Home > Statistics > Prediction intervals with gradient boosting machine

Prediction intervals with gradient boosting machine

Introduction
Machine learning methods, such as ensemble decision trees, are widely used to predict outcomes based on data. However, these methods often focus on providing point predictions, which limits their ability to quantify prediction uncertainty. In many applications, such as healthcare and finance, the goal is not only to predict accurately but also to assess the reliability of those predictions. Prediction intervals, which provide lower and upper bounds such that the true response lies within them with high probability, are a reliable tool for quantifying prediction accuracy. An ideal prediction interval should meet several criteria: it should offer valid coverage (defined below) without relying on strong distributional assumptions, be informative by being as narrow as possible for each observation, and be adaptive—provide wider intervals for observations that are “difficult” to predict and narrower intervals for “easy” ones.

You may wonder whether it’s possible to construct a statistically valid prediction interval using any machine learning method, without any distributional assumption such as Gaussianity, while the above criteria are satisfied. Wait and see.

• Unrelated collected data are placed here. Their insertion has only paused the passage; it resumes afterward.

/-
Copyright (c) 2026 the pub-hodgecm-mathlib formalisation cell (harness21).  Prover seats hodgecm-mathlib-F0P3a-p03 (g17) (ED. 1 ★) and F0P3a-p07 (g14) (this ED. 2): «S3-ram» seeding wave (LEAD F0P3a-plan
(g12) T11-79∕T11-80∕T11-88; owner F0P3a-p06 (g15)), (α₂) A₂ (d) ledger v1.3 of F0P3a-p07 (g13), row «`stub_T2G_asm`» (odd discriminant depth), μ-FREE count socket; 2026-09-02.
-/
import Literature.NumberTheory.Rogawski1990.UnitFundamentalLemmaNonsplitTwoClassesAssembly   -- ★ p847309 (this seat): the two-classes assembly `exists_signedPair_…_of_frame`
import Literature.NumberTheory.Automorphic.UnitaryLevelOnePieceOrbitalIntegralRamified       -- ★ p847154 (F0P3a-p05): the six-strata conversion `classOrbitalIntegral_eq_mul_sixStrata_of_vDeep_ramified`
import Literature.NumberTheory.Automorphic.UnitaryTypeTwoNormPairCentralizerCompactRamified   -- ★ p846839 (A-p12): compact centralisers of type-(2) matches at any non-split place
import Literature.NumberTheory.Rogawski1990.FinExplicitTransferFactorConjLeft                 -- ★ `finExplicitDelta_conj_left_all`
import Literature.NumberTheory.Rogawski1990.FinExplicitTransferFactorConjRight                -- ★ `finExplicitDelta_conj_right_all`
import Literature.NumberTheory.Rogawski1990.LocalTransferLinear                               -- ★ `isRegularElt_of_isLocalNormPair`
import Literature.NumberTheory.Rogawski1990.DepthZeroKappaTransferTypeTwoGSide                  -- ★ `setOf_entrywise_deep_mem_nhds_one` (the tube is a neighbourhood of 1)
import Literature.NumberTheory.Rogawski1990.DepthZeroKappaTransferRamifiedTokensScalar           -- ★ p847488 (F0P3a-p07 (g14)): tokens near 1 + the scalar `τ·D = (β,θ)_v·q^{−m}` on a μ-dependent neighbourhood
import HarnessLib

/-!
# The type-(2) G-side row at Odd discriminant depth, ∃V-SHAPED (A-p12 (g24) skeleton v0.6 socket :151 `stub_typeTwo_GSide_odd_ram` (= `hGo`′ of ROW ED. 2), ASSEMBLED from the two-classes layer, the six-strata
# conversion and two named sockets: (Lit2) v-deep representatives of both matched classes, (Cnt2′) the five signed strata count laws, μ-FREE — ED. 2 of ★ p847470∕p847471
# (Rogawski 1990 Prop. 4.9.1 (a))

Topic `NumberTheory/Rogawski1990`; namespace `Literature.NumberTheory.Rogawski1990`.  THEOREMS ONLY (no definition, no named fact, no instance, no notation, no `sorry`); kernel lane
`--supports stmt-HodgeConjecture-24833`.  Cell `pub/hodgecm-mathlib`, crux H413; «S3-ram» seeding wave (Literature seeding, count-neutral), the tame-ramified fold v7.2 (3c375ed6,
architect A-p12 (g24) FINDING 00:31:31Z + LEAD F0P3a-plan (g12) T11-84 + ref5 (g5) R-324∕R-325: the γH-keyed sockets :293∕:366 of fold v7.2 (= `hGe`∕`hGo` of ★ p847306) are MISSTATED and are RE-FILED ∃V-SHAPED (skeleton v0.6 8f7998252aec1790 :78 `stub_typeTwo_GSide_even_ram` ∕ :151 `stub_typeTwo_GSide_odd_ram`, texts «=» R-325) — THIS FILE
DISCHARGES the odd one: binders VERBATIM (five unused ones `_`-prefixed) and conclusion = the v0.6 socket text VERBATIM (`∃ V ∈ 𝓝 1, ∀ γH ∈ V, regular → rootless → ∀ n, <disc token> → 1 ≤ n → Σᶠ Δ‴·Φ = …`),
proved here OVER TWO HYPOTHESIS-SOCKETS in the re-skeleton of F0P3a-p07 (g13)'s ASSEMBLY LEDGER v1.3 §2 (row `stub_T2G_asm` = this file; rows `stub_T2G_{bd,reg,zero,pm}` = the count
laws feeding (Cnt2)):
* **(Lit2)** `hLit` — for every type-(2) `γ_H` in the 2-DEEP TUBE (block `γ_W ≡ 1` AND `u ≡ 1 (mod ϖ_w²)` — ref5 R-324 (a): both lines must read `ϖ_w²`) of the given depth `n ≥ 1`: two elements `t₊, t₋ ∈ G′_v` matched with `γ_H`, of signs `κ_v = 1, −1`, BOTH v-DEEP (`t_w ≡ 1 (mod ϖ_v)`
  entrywise) — the «TYPE-(2) LITERALS» (type-(2) twin of ★ `exists_four_ramified_representatives`; the second class is NOT a similitude-conjugate of the first in odd rank, so a second
  literal is genuinely needed; for a deep class v-deep representatives exist since the eigenvalue depth is `≥ 2`);
* **(Cnt2′)** `hCnt` — the five SIGNED STRATA COUNT LAWS, μ-FREE (ED. 2; LEAD T11-88, ref5 R-330): for every depth token `m` (`|χ_g(u)_w| = |ι_w ϖ_v|^m`) and every
  symmetrised discriminant `β ∈ (L⁺_v)ˣ` of `γ_H`, `(β, θ)_v·q^{−m}·(n_j(t₊) − n_j(t₋)) = (y_λ, θ)_v · X̃_j(n)` [ED. 1 carried `τ_v(γ_H, μ)·D_v(γ_H)` here, which depends on the
  conductor of `μ_w` and is therefore not determined on the explicit tube — F0P3a-p07 (g14) finding 2026-09-02T00:53Z; the scalar is now evaluated INSIDE this file on a
  μ-dependent neighbourhood, ★ p847488 `exists_nhds_one_forall_tokens_finTau_mul_finWeylRatio_eq`, exactly as the type-(1) ★ design ★ p847337∕p847437 does] (`j = bd, reg, 1□, 1ε, 0`; counts = the `ncard` sets of ★
  `classOrbitalIntegral_eq_mul_sixStrata_of_vDeep_ramified` VERBATIM; profiles `X̃` = the socket's closed forms; CERT P2ram 09bbc9d7 items 2∕5, ledger v1.3 laws (S-bd)(S-reg)(S-0)(S-1±)
  with the dictionary `τ·D = (β,θ)_v·q^{−V}`, `(β,θ)_v·κ(t₀) = (y_λ,θ)_v`).
PROOF.  `V :=` the 2-deep tube in both coordinates (★ `setOf_entrywise_deep_mem_nhds_one` at `c := ϖ_w²`) ∩ the μ-dependent neighbourhood `VS` of ★ p847488 (tokens `m, β` and
`τ·D = (β, θ)_v·q^{−m}` on matched `t` with `κ = ±1`).  Per `γ_H ∈ V`: the two classes and their exhaustion (★ `exists_signedPair_finsum_delta_mul_classOrbitalIntegral_eq_mul_sub_of_frame`) give `Σᶠ Δ‴·Φ = τ·D·(Φ(⟦t₊⟧, g) − Φ(⟦t₋⟧, g))`;
the six-strata conversion at `t_±` (regular: ★ `isRegularElt_of_isLocalNormPair`; compact centraliser: ★ `compactSpace_centralizer_of_isLocalNormPair_of_not_exists_isRoot_nonsplit`;
v-deep: (Lit2); the fold's five strata values `(c₂, c′0, c′2, c₁s, c₁n)` repackaged as the conversion's `(c, c′, c₁, ε)` with `c₁ t = if IsSquare t then c₁s else c₁n` and a residue
non-square `ε`, ★ `FiniteField.exists_nonsquare`) gives `Φ(⟦t_±⟧, g) = ν_G(K′)·Σ_j c_j n_j(t_±)`; then (Cnt2) and `linear_combination`.
HONEST LABEL: HC_CM is proved only modulo the 2 remaining named inputs (hLiu418 24832, h413 24833) until rung 0 closes; this file is bookkeeping over ★ organs plus two named
hypothesis-sockets, no books consequence.

## References
* [Rogawski1990] J. D. Rogawski, *Automorphic Representations of Unitary Groups in Three Variables*, Ann. of Math. Stud. 123 (1990), §4.9 Prop. 4.9.1 (a)(b) pp. 54–56, §4.3
  (4.3.1)–(4.3.2) p. 43.  [Flicker1998UnitaryFL] Y. Z. Flicker, *Elementary proof of the fundamental lemma for a unitary group*, Canad. J. Math. 50 (1998), §6 Thm. 18 p. 97.
  [Kottwitz1986] R. E. Kottwitz, *Base change for unit elements of Hecke algebras*, Compositio Math. 60 (1986), §3.  [Laumon1995] G. Laumon, *Cohomology of Drinfeld Modular
  Varieties* I (1996), Lemma (5.3.2) (orbital integrals as weighted fixed-point counts).
-/

set_option autoImplicit false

In this post, I demonstrate how to use Stata’s h2oml suite of commands to construct predictive intervals by using the conformalized quantile regression (CQR) approach, introduced in Romano, Patterson, and Candes (2019). The structure of the post is as follows: First, I provide a brief introduction to conformal prediction, with a focus on CQR, and then I show how to construct predictive intervals in Stata by using gradient-boosting regressions.

Conformal prediction
Conformal prediction (Papadopoulos et al. 2002; Vovk, Gammerman, and Shafer 2005; Lei et al. 2018; Angelopoulos and Bates 2023), also known as conformal inference, is a general methodology designed to complement any machine learning prediction by providing prediction intervals with guaranteed distribution-free statistical coverage. At a conceptual level, conformal prediction starts with a pretrained machine learning model (for example, a gradient boosting machine) trained on exchangeable or independent and identically distributed data. It then uses held-out validation data from the same data-generating distribution, referred to as calibration data, to define a score function \(S(\hat y, y)\). This function assigns larger scores when the discrepancy between the predicted value \(\hat y\) and the true response \(y\) is greater. These scores are subsequently used to construct prediction intervals for new, unseen observations \({\bf X}_{\text{new}}\), where \({\bf X}_{\text{new}}\) is a random vector of predictors.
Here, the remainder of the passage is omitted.